Source material START
import Literature.Probability.Percolation.OneArmArcHulls
import Literature.Probability.Percolation.ArmEventsInterface
import Literature.Probability.Percolation.HalfPlaneTwoArmRadii
import Literature.Probability.Percolation.OneArmBoundaryArms
import HarnessLib

/-!
# The tail estimate (2.14) of Lawler–Schramm–Werner for the discrete arc hulls, with two arms (proofs only)

Topic `Literature/Probability/Percolation`; family `crit-perc`. Def-free, fact-free sequel of
`OneArmArcHulls.lean` (the discrete arc hulls `Q_δ(θ) = lswArcCompact R θ ω`, `δ = 1/R`, anchored
at the bottom point `-i`, and the joint laws `lswPairLaw R θ` of `(Q_δ(θ), Q_δ(2π))`).
Lawler–Schramm–Werner, *One-arm exponent for critical 2D percolation*, Electron. J. Probab. **7**
(2002), paper no. 2, proof of Lemma 2.3 (p. 6): with `θ = 2π - ε` and `Z(r, ε)` "the event that
there is a connected component of `𝔅_δ ∩ 𝕌` which does not intersect `A_θ` but does intersect the
two circles of radii `ε` and `r` about the point `1`",

> (2.13) `P[Z(r, ε)] ≤ c (ε/r)^{1+α}` […] Let `Q' := Q(2π) ∖ Q(θ)`. By letting `δ ↓ 0`, it follows
> from (2.13) that (2.14) `P[diam Q' ≥ r] ≤ c (ε/r)^{1+α}`.

This file proves the discrete form of (2.14) for the tree's hulls with the exponent `1` of the
half-plane TWO-arm event in place of `1 + α` (which suffices downstream thanks to the linear
conformal-radius deficit, `OneArmNeumannCouplingLinear.lean`): there is `c` such that for every
`θ < 2π` and `r > 0`, eventually as `R → ∞`,
`P[Q_δ(2π) ⊄ Q_δ(θ) ∪ B̄(-i, r)] ≤ c (2π - θ)/r` (`lswPairLaw_real_not_subset_eventually_le`).

The argument (LSW's "component which does not intersect `A_θ`", made into two arms):

* `relabel_mem_domArmEvent_of_cluster` — **two boundary arms of a cluster of the disc.** Let `C`
  be the set of sites joined to `x` by open sites inside the disc `D = {‖·‖ ≤ R}`, and suppose
  every open site outside `D` adjacent to `C` (an "exit" of `C`) lies in the hexagonal ball of
  radius `m` about a site `c`, while `x` is at Euclidean distance `> n ≥ m` from `c`, and the sites
  within one lattice spacing of `D` lie in the half-plane `c + upperHalfPlane`. Then, seen from `c`,
  the configuration has an open and a closed arm from `∂Λ_m` to `∂Λ_n` inside the upper
  half-plane (`domArmEvent ![true, false] m n upperHalfPlane` after translation by `-c`). The open
  arm is a piece of `C`. The closed arm is a piece of the chain of right sites of the interface
  loop of the finite configuration `C` through the dart `a → b` of an exit edge
  (`exists_isSiteInterfaceLoop_of_adj`): the interface polygon winds once about `a` and not about
  `b` (`loopWind_leftPt_sub_loopWind_rightPt`; `b` escapes to infinity along a horizontal lattice
  ray outside the disc, `exists_adj_ray`), the winding number is `1` on all of `C`
  (`loopWind_eq_of_pathIn`) and `0` at the outward neighbour `y*` of a site `x*` of `C` farthest
  from `c` (another ray), so the loop crosses the edge `x* y*` (`loopWind_triMeshPoint_eq_of_adj`),
  and its right sites from `b` to `y*` form a chain of sites outside `C` adjacent to `C`
  (`rv_succ_eq_or_adj`) — closed in `ω` wherever they are at hexagonal distance `≥ m` from `c`
  (an open one would be in `C` if inside the disc, an exit if outside). Both chains are trimmed to
  arms by `PathIn.exists_arm_of_triNorm_le` and fed to `mem_domArmEvent_of_pathIn`.
* `exists_lsw_centre` — a site `c` on the axis below the disc, within `7/2` of `-iR`, such that
  all sites of norm `≤ R + 1` lie in `c + upperHalfPlane` (the tangent at `-i` is the lattice
  direction `e₀`).
* `relabel_mem_domArmEvent_of_not_subset` — **the hull event gives the two arms**: if
  `Q_δ(2π) ⊄ Q_δ(θ) ∪ B̄(-i, r)` (`2π - θ ≤ r`), the bad point is a rescaled site `x/R` of a
  cluster of the disc all of whose exits point in non-arc directions, hence lie within
  `(2π - θ)(R + 1) + 9/2` of `c` (`norm_sub_norm_mul_neg_I_le_of_not_inBottomArcDir`), while
  `‖x - c‖ > rR - 7/2`.
* `lswPairLaw_real_not_subset_le` — hence `P[Q_δ(2π) ⊄ Q_δ(θ) ∪ B̄(-i, r)] ≤ C m/n` by translation
  invariance (`sitePercolation_real_preimage_relabel`) and the half-plane two-arm bound
  `Nolin2008_halfPlane_twoArm_holds` (Nolin 2008, Thm. 24 (i); LSW's Lemma A.1);
* `lswPairLaw_real_not_subset_eventually_le` — and the choice `m ≍ (2π - θ) R`, `n ≍ r R` gives
  the tail `≤ c (2π - θ)/r` eventually in `R`, for all `θ < 2π`, `r > 0`.

No new definitions, no named facts.

## References

* G. F. Lawler, O. Schramm, W. Werner, *One-arm exponent for critical 2D percolation*, Electron.
  J. Probab. 7 (2002), no. 2, §2: proof of Lemma 2.3, (2.13)–(2.14) (p. 6); Appendix A, Lemma A.1
  (p. 10) [LawlerSchrammWernerEJP2002].
* P. Nolin, *Near-critical percolation in two dimensions*, Electron. J. Probab. 13 (2008), Thm. 24 (i)
  [Nolin2008].
* F. Camia, C. M. Newman, Comm. Math. Phys. 268 (2006), §4 (cluster interfaces as loops)
  [CamiaNewman2006].

## Mathlib / tree

Tree: `exists_isSiteInterfaceLoop_of_adj` (`SiteInterfaceStructure`), `IsSiteInterfaceLoop.lv/rv`,
`loopWind_leftPt_sub_loopWind_rightPt`, `loopWind_triMeshPoint_eq_of_adj`, `rv_succ_eq_or_adj`
(`SiteInterfaceWinding`, `InterfaceLoopPolygon`), `loopWind_eq_of_pathIn(_compl)`,
`loopWind_triMeshPoint_eq_zero_of_lt_norm`, `exists_polyTrace_subset_closedBall`
(`ArmEventsInterface`), `eq_of_triEdgeFaces_eq` (`MacroscopicInterfaceLoop`),
`PathIn.exists_arm_of_triNorm_le` (`ArmSeparationGlue`), `mem_domArmEvent_of_pathIn`, `upperHalfPlane`,
`Nolin2008_halfPlane_twoArm_holds` (`HalfPlaneArmEvents`, `HalfPlaneTwoArmRadii`), `pathIn_ray`
(`OneArmBoundaryArms`), `pathIn_map_iso`, `triShiftIso`, `sitePercolation_real_preimage_relabel`,
`norm_triEmbed_le_triNorm`, `mul_triNorm_le_norm_triEmbed`, `lswArcPair`, `lswPairLaw_apply`
(`OneArmArcHulls`). Mathlib: `Set.exists_max_image`, `Complex.abs_im_le_norm`, `Nat.floor_le`,
`Nat.lt_floor_add_one`, `Nat.le_ceil`, `Nat.ceil_lt_add_one`.
-/

noncomputable section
Source material END
**What is required:**
When you reach the line holding "(an open one" in the records above, begin reproducing exactly, stop after the line holding "two arms**: if", and output nothing else.

**Completed exercise:**
  (an open one would be in `C` if inside the disc, an exit if outside). Both chains are trimmed to
  arms by `PathIn.exists_arm_of_triNorm_le` and fed to `mem_domArmEvent_of_pathIn`.
* `exists_lsw_centre` — a site `c` on the axis below the disc, within `7/2` of `-iR`, such that
  all sites of norm `≤ R + 1` lie in `c + upperHalfPlane` (the tangent at `-i` is the lattice
  direction `e₀`).
* `relabel_mem_domArmEvent_of_not_subset` — **the hull event gives the two arms**: if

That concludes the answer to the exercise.